First, regarding the terminology of “high-flow” oxygen used by the authors, the authors mention the flow rates but not the oxygen delivery system used. An oxygen delivery system is a device used to administer, regulate, and supplement oxygen to a subject to increase the arterial oxygenation. In general, the system entrains oxygen and air to prepare a fixed concentration required for administration. Oxygen delivery systems are generally classified as low-flow or variable-performance devices and high-flow or fixed-performance devices.2 Low-flow systems provide oxygen at flow rates that are lower than patients’ inspiratory demands; thus, when the total ventilation exceeds the capacity of the oxygen reservoir, room air is entrained. The final concentration of oxygen delivered depends on the ventilatory demands of the patient, the size of the oxygen reservoir, and the rate at which the reservoir is filled. At a constant flow, the larger the tidal volume, the lower the FiO2 and vice versa. In contrast, the high-flow systems provide a constant FiO2 by delivering the gas at flow rates that exceed the patient’s peak inspiratory flow rate and by using devices that entrain a fixed proportion of room air.3
Second, the authors have also not mentioned how they gave oxygen at flow rates of 45 L/min.

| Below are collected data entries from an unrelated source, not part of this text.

import Literature.IUT.HodgeTheaters.Cor53iFcircHdescOfAutDescendsModInner
import Literature.IUT.HodgeTheaters.GlobalFrobenioidsPushCarrierGaloisRich
import Literature.AnabelianGeometry.AbsoluteAnabelian.NFGaloisNotTFGProofs
import HarnessLib

/-!
# [IUTchI] Cor 5.3 (i) «resp. ⊚»: `hdesc⊚` is FALSE at the push carrier of `pr₁ : G_F × G_F ↠ G_F` — the law `AutCompatible ι` is load-bearing

S. Mochizuki, *Inter-universal Teichmüller theory I*, kurims manuscript (May 2020), §5 Cor 5.3 (i) p. 144 l. 2–11; Example 5.1 (i) p. 123,
(iii) pp. 125–126 ([IUTchI] Cor 5.3 (i) p.144) [claim: Mochizuki2012, status: disputed] (D-0012 claim key; nothing of the series is asserted;
no side taken on [IUTchIII] Cor. 3.12).  [FrdII] Ex 1.3 (ii) p. 11 (`φ_*`, pull-back) [cite: MochizukiFrdII2008, Ex 1.3 (ii) p.11].
PROOF-ONLY NV file (cell abc-iut, seat abc-iut-L5-t4 gen 10, banked «HDESC-FALSE@PR1» twin of row «HDESC@OPEN-EMBEDDING mod NU», abc-iut-L5-lead
RULINGS #204/#211; 0 def · 0 instance · no Prop fact).  ★ `GlobalFrobenioid.hdesc_of_autCompatible` (any open `ι`) and abc-iut-L5-t1's ★
`hdesc_of_autDescendsModInner` (`ρ` surjective) derive abc-iut-w4-d109's displayed binder `hdesc⊚` from the LAW «topological automorphisms
extend along `ι` up to `Inn`».  THIS FILE: the law is LOAD-BEARING — at the continuous open surjection `pr₁ : G × G ↠ G` (`G` with a proper
open subgroup) the CONCLUSION `hdesc⊚` itself FAILS (§1: the factor swap of `CosetCat (G × G)` descends along `push pr₁` to no self-equivalence
of `CosetCat G`; §2: for every `⊚`-record over `push pr₁` up to equivalences; §3: at the LITERAL carrier `H := G_F × G_F`, `ι := pr₁` of ★
`GlobalFrobenioidsPushCarrierGaloisRich` §4, every record, every `Δ`, NO hypothesis).  HONEST LABEL: a tightness witness for the cell's TYPED
law at one of OUR carriers; print's `†𝒟^⊚ → †𝒟^⊛` is an open INJECTION of `π₁`'s (there `hdesc⊚` is PROVED mod NU + `Normal ℚ F`, ★
`Cor53iFcircBijectiveAtOpenEmbedding`), not `pr₁`; nothing here bears on print's proof route or on `hlift⊚`; nothing asserts abc proved or refuted. -/

noncomputable section

namespace Literature.AnabelianGeometry.SemiGraphs.CosetCat

open CategoryTheory Function

universe u

variable {G : Type u} [Group G] [TopologicalSpace G]

/-- A `G`-map `G/G → G/V` forces `V = G` (its point `a·V` is fixed by all of `G`). [cite: MochizukiFrdII2008, Ex 1.3 (i) p.11] -/
theorem mem_sg_of_hom_top {Y : CosetCat G} (f : top ⟶ Y) (g : G) : g ∈ Y.sg := by
  obtain ⟨a, ha⟩ := Quotient.exists_rep (pt f)
  have ha' : pt f = ((a : G) : Y.carrier) := ha.symm
  have hfix : ∀ u : G, ((u * a : G) : Y.carrier) = ((a : G) : Y.carrier) := fun u => by
    have h := smul_pt f (OpenSubgroup.mem_top u : u ∈ (top : CosetCat G).sg)
    rwa [ha', MulAction.Quotient.smul_coe, smul_eq_mul] at h
  have h := QuotientGroup.eq.mp (hfix (a * g⁻¹ * a⁻¹))
  rwa [show (a * g⁻¹ * a⁻¹ * a)⁻¹ * a = g by group] at h

/-- **Not every self-equivalence of `CosetCat (G × G)` descends along `push pr₁`** (`V ≠ G` open): `swap^*` does not — `push pr₁` sends
`swap^*((G×G)/(V×G))` to `G/G` but `(G×G)/(V×G)` to `G/V`, and a (full) descended `Θ₀` would give a `G`-map `G/G → G/V`. [cite: MochizukiFrdII2008, Ex 1.3 (ii) p.11] -/
theorem not_forall_descends_push_fst (V : OpenSubgroup G) (hV : ∃ g : G, g ∉ V) :
    ¬ ∀ Θ : CosetCat (G × G) ≌ CosetCat (G × G), ∃ Θ₀ : CosetCat G ≌ CosetCat G,
      Nonempty (Θ.functor ⋙ push (MonoidHom.fst G G) isOpenMap_fst ≅
        push (MonoidHom.fst G G) isOpenMap_fst ⋙ Θ₀.functor) := by
  intro h
  obtain ⟨g₀, hg₀⟩ := hV
  let ψ : G × G ≃ₜ* G × G :=
    { MulEquiv.prodComm with continuous_toFun := continuous_swap, continuous_invFun := continuous_swap }
  haveI := pull_isEquivalence_of_continuousMulEquiv ψ
  obtain ⟨Θ₀, ⟨σ⟩⟩ := h (pull ψ.toMonoidHom ψ.continuous ψ.surjective).asEquivalence
  let X : CosetCat (G × G) := ⟨V.prod ⊤⟩
  -- `push pr₁ (swap^* X) = G/G`: every `g = pr₁ (g, 1)` with `swap (g, 1) = (1, g) ∈ V × G`
  have hfull : ∀ g : G, g ∈ ((push (MonoidHom.fst G G) isOpenMap_fst).obj
      ((pull ψ.toMonoidHom ψ.continuous ψ.surjective).obj X)).sg := fun g =>
    (mem_mapOpen (MonoidHom.fst G G) isOpenMap_fst).mpr ⟨(g, 1), ⟨V.one_mem, OpenSubgroup.mem_top g⟩, rfl⟩
  -- `Θ₀ (G/G) → G/G = push pr₁ (swap^* X) ⥲ Θ₀ (push pr₁ X)`, `Θ₀` full ⇒ `G/G → push pr₁ X = G/V` ⇒ `g₀ ∈ V`
  have k : Θ₀.functor.obj top ⟶ (push (MonoidHom.fst G G) isOpenMap_fst).obj
      ((pull ψ.toMonoidHom ψ.continuous ψ.surjective).obj X) :=
    homMk ((1 : G) : CosetCat.carrier _) fun u _ => by
      rw [MulAction.Quotient.smul_coe, QuotientGroup.eq]
      exact hfull _
  obtain ⟨π, hπ, hπ₀⟩ := (mem_mapOpen (MonoidHom.fst G G) isOpenMap_fst).mp
    (mem_sg_of_hom_top (Θ₀.fullyFaithfulFunctor.preimage (k ≫ σ.hom.app X)) g₀)
  exact hg₀ (hπ₀ ▸ hπ.1)

end Literature.AnabelianGeometry.SemiGraphs.CosetCat

namespace Literature.IUT.HodgeTheaters

open CategoryTheory Function Literature.AlgebraicGeometry.Frobenioids Literature.AnabelianGeometry.SemiGraphs

universe v₁ v₂ v₃ v₄ u₁ u₂ u₃ u₄ u

/-- The square of ★ `CatIsomorphism.descends_of_equivalences` REVERSED: `P' ⋙ i ≅ e ⋙ P` gives `P ⋙ i⁻¹ ≅ e⁻¹ ⋙ P'`.
([IUTchI] §0 p.33) [claim: Mochizuki2012, status: disputed] -/
theorem CatIsomorphism.nonempty_compat_symm {C : Type u₁} [Category.{v₁} C] {D : Type u₂} [Category.{v₂} D]
    {C' : Type u₃} [Category.{v₃} C'] {D' : Type u₄} [Category.{v₄} D'] (P : C ⥤ D) (P' : C' ⥤ D') (e : C' ≌ C) (i : D' ≌ D)
    (compat : P' ⋙ i.functor ≅ e.functor ⋙ P) : Nonempty (P ⋙ i.symm.functor ≅ e.symm.functor ⋙ P') :=
  ⟨calc P ⋙ i.inverse ≅ 𝟭 _ ⋙ (P ⋙ i.inverse) := (Functor.leftUnitor _).symm
      _ ≅ (e.inverse ⋙ e.functor) ⋙ (P ⋙ i.inverse) := Functor.isoWhiskerRight e.counitIso.symm _
      _ ≅ e.inverse ⋙ (e.functor ⋙ P) ⋙ i.inverse :=
        Functor.associator _ _ _ ≪≫ Functor.isoWhiskerLeft e.inverse (Functor.associator _ _ _).symm
      _ ≅ e.inverse ⋙ (P' ⋙ i.functor) ⋙ i.inverse := Functor.isoWhiskerLeft e.inverse (Functor.isoWhiskerRight compat.symm _)
      _ ≅ e.inverse ⋙ P' ⋙ (i.functor ⋙ i.inverse) := Functor.isoWhiskerLeft e.inverse (Functor.associator _ _ _)
      _ ≅ e.inverse ⋙ P' ⋙ 𝟭 _ := Functor.isoWhiskerLeft e.inverse (Functor.isoWhiskerLeft P' i.unitIso.symm)
      _ ≅ e.inverse ⋙ P' := Functor.isoWhiskerLeft e.inverse (Functor.rightUnitor _)⟩

/-- **`hdesc⊚` is FALSE for every `⊚`-record over `push pr₁`** (up to equivalences `e`, `i`: the data of ★ `hdesc_of_autCompatible` with
`ι := pr₁`; `G` with a proper open subgroup): descent along `baseMor` would transport (squares reversed) to descent along `push pr₁`,
contradicting §1. ([IUTchI] Cor 5.3 (i) p.144) [cite: MochizukiFrdII2008, Ex 1.3 (ii) p.11] [claim: Mochizuki2012, status: disputed] -/
theorem GlobalFrobenioid.not_hdesc_of_pushFst {Gq : ProfiniteGrp.{u}} {Δ : GlobalDivisorData Gq} {Dcirc : Type (u + 1)}
    [Category.{u} Dcirc] {toBase0 : Dcirc ⥤ BaseCat Gq} (𝓕 : GlobalFrobenioid Δ Dcirc toBase0)
    {G : Type u} [Group G] [TopologicalSpace G] (V : OpenSubgroup G) (hV : ∃ g : G, g ∉ V)
    (e : Dcirc ≌ CosetCat (G × G)) (i : BaseCat Gq ≌ CosetCat G)
    (hinst : toBase0 ⋙ i.functor ≅ e.functor ⋙ CosetCat.push (MonoidHom.fst G G) isOpenMap_fst) :
    ¬ ∀ Θ : Dcirc ≌ Dcirc, ∃ ΘB : 𝓕.Base ≌ 𝓕.Base, Nonempty (Θ.functor ⋙ 𝓕.baseMor ≅ 𝓕.baseMor ⋙ ΘB.functor) := by
  intro hdesc
  obtain ⟨cA⟩ := CatIsomorphism.nonempty_compat_symm toBase0 𝓕.baseMor 𝓕.α₁ 𝓕.identify 𝓕.compat.symm
  have h0 : ∀ Θ : Dcirc ≌ Dcirc, ∃ Θ₀ : BaseCat Gq ≌ BaseCat Gq, Nonempty (Θ.functor ⋙ toBase0 ≅ toBase0 ⋙ Θ₀.functor) :=
    CatIsomorphism.descends_of_equivalences 𝓕.baseMor toBase0 𝓕.α₁.symm 𝓕.identify.symm cA hdesc
  obtain ⟨cB⟩ := CatIsomorphism.nonempty_compat_symm (CosetCat.push (MonoidHom.fst G G) isOpenMap_fst) toBase0 e i hinst
  exact CosetCat.not_forall_descends_push_fst V hV (CatIsomorphism.descends_of_equivalences toBase0 _ e.symm i.symm cB h0)

/-- **`hdesc⊚` REFUTED AS TYPED at the `pr₁` push carrier `ℬ(G_F × G_F)⁰ ⥤ ℬ(G_F)⁰`** (literal carrier of ★ `GlobalFrobenioidsPushCarrierGaloisRich`
§4 with `H := G_F × G_F`, `ι := pr₁`, a continuous open SURJECTION): EVERY `Δ`, EVERY record, NO hypothesis.  OUR carrier; print's `ι` is an
open injection. ([IUTchI] Cor 5.3 (i) p.144) [cite: MochizukiFrdII2008, Ex 1.3 (ii) p.11] [claim: Mochizuki2012, status: disputed] -/
theorem Cor53.not_hdesc_fstPushCarrier (F : Type) [Field F] [NumberField F] {Δ : GlobalDivisorData (absGalGrp F)}
    (𝓕 : GlobalFrobenioid Δ (BaseCat (ProfiniteGrp.of (absGalGrp F × absGalGrp F)))
      (baseToCoset (ProfiniteGrp.of (absGalGrp F × absGalGrp F)) ⋙
        CosetCat.push (MonoidHom.fst (absGalGrp F) (absGalGrp F)) isOpenMap_fst ⋙ cosetToBase (absGalGrp F))) :
    ¬ ∀ Θ : BaseCat (ProfiniteGrp.of (absGalGrp F × absGalGrp F)) ≌ BaseCat (ProfiniteGrp.of (absGalGrp F × absGalGrp F)),
        ∃ ΘB : 𝓕.Base ≌ 𝓕.Base, Nonempty (Θ.functor ⋙ 𝓕.baseMor ≅ 𝓕.baseMor ⋙ ΘB.functor) := by
  -- a proper open subgroup of `G_F`: `Gal(F̄/F(√p))` (abc-iut-L4's ★ `infinite_setOf_isOpen_index_two_gal`)
  obtain ⟨V, hVo, hVi⟩ := (Literature.AnabelianGeometry.AbsoluteAnabelian.infinite_setOf_isOpen_index_two_gal F).nonempty
  have hV : ∃ g : absGalGrp F, g ∉ (⟨V, hVo⟩ : OpenSubgroup (absGalGrp F)) := not_forall.mp fun hall => by
    rw [(Subgroup.eq_top_iff' V).mpr fun g => hall g, Subgroup.index_top] at hVi
    exact absurd hVi (by norm_num)
  haveI := BCat.connectedToBTemp_isEquivalence (ProfiniteGrp.of (absGalGrp F × absGalGrp F))
  haveI := BCat.connectedToBTemp_isEquivalence (absGalGrp F)
  haveI := CosetCat.toConnected_isEquivalence (IsTempered.of_profinite (G := absGalGrp F))
  let j := (cosetToBase (absGalGrp F)).asEquivalence
  refine 𝓕.not_hdesc_of_pushFst _ hV (baseToCoset (ProfiniteGrp.of (absGalGrp F × absGalGrp F))).asEquivalence j.symm ?_
  exact Functor.associator _ _ _ ≪≫ Functor.isoWhiskerLeft _
    (Functor.associator _ _ _ ≪≫ Functor.isoWhiskerLeft _ j.unitIso.symm ≪≫ Functor.rightUnitor _)

end Literature.IUT.HodgeTheaters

The standard flow meters are calibrated to flow rates of oxygen at 15 L/min, although if one turns the thumbscrew of the valve wide open, a much greater flow is delivered.4
Also, there is a tendency to confuse flow systems with oxygen concentrations. However, both are mutually exclusive in that a high-flow system, viz. Venturi mask, can deliver FiO2 as low as 0.24, whereas a low-flow system like a nonrebreather mask can deliver FiO2 as high as 0.8. Thus, if the ventilatory demand of the patient is met completely by the system, then it is a high-flow system. In contrast, if the system fails to meet the ventilatory demand of the patient, then it is classified as a low-flow system.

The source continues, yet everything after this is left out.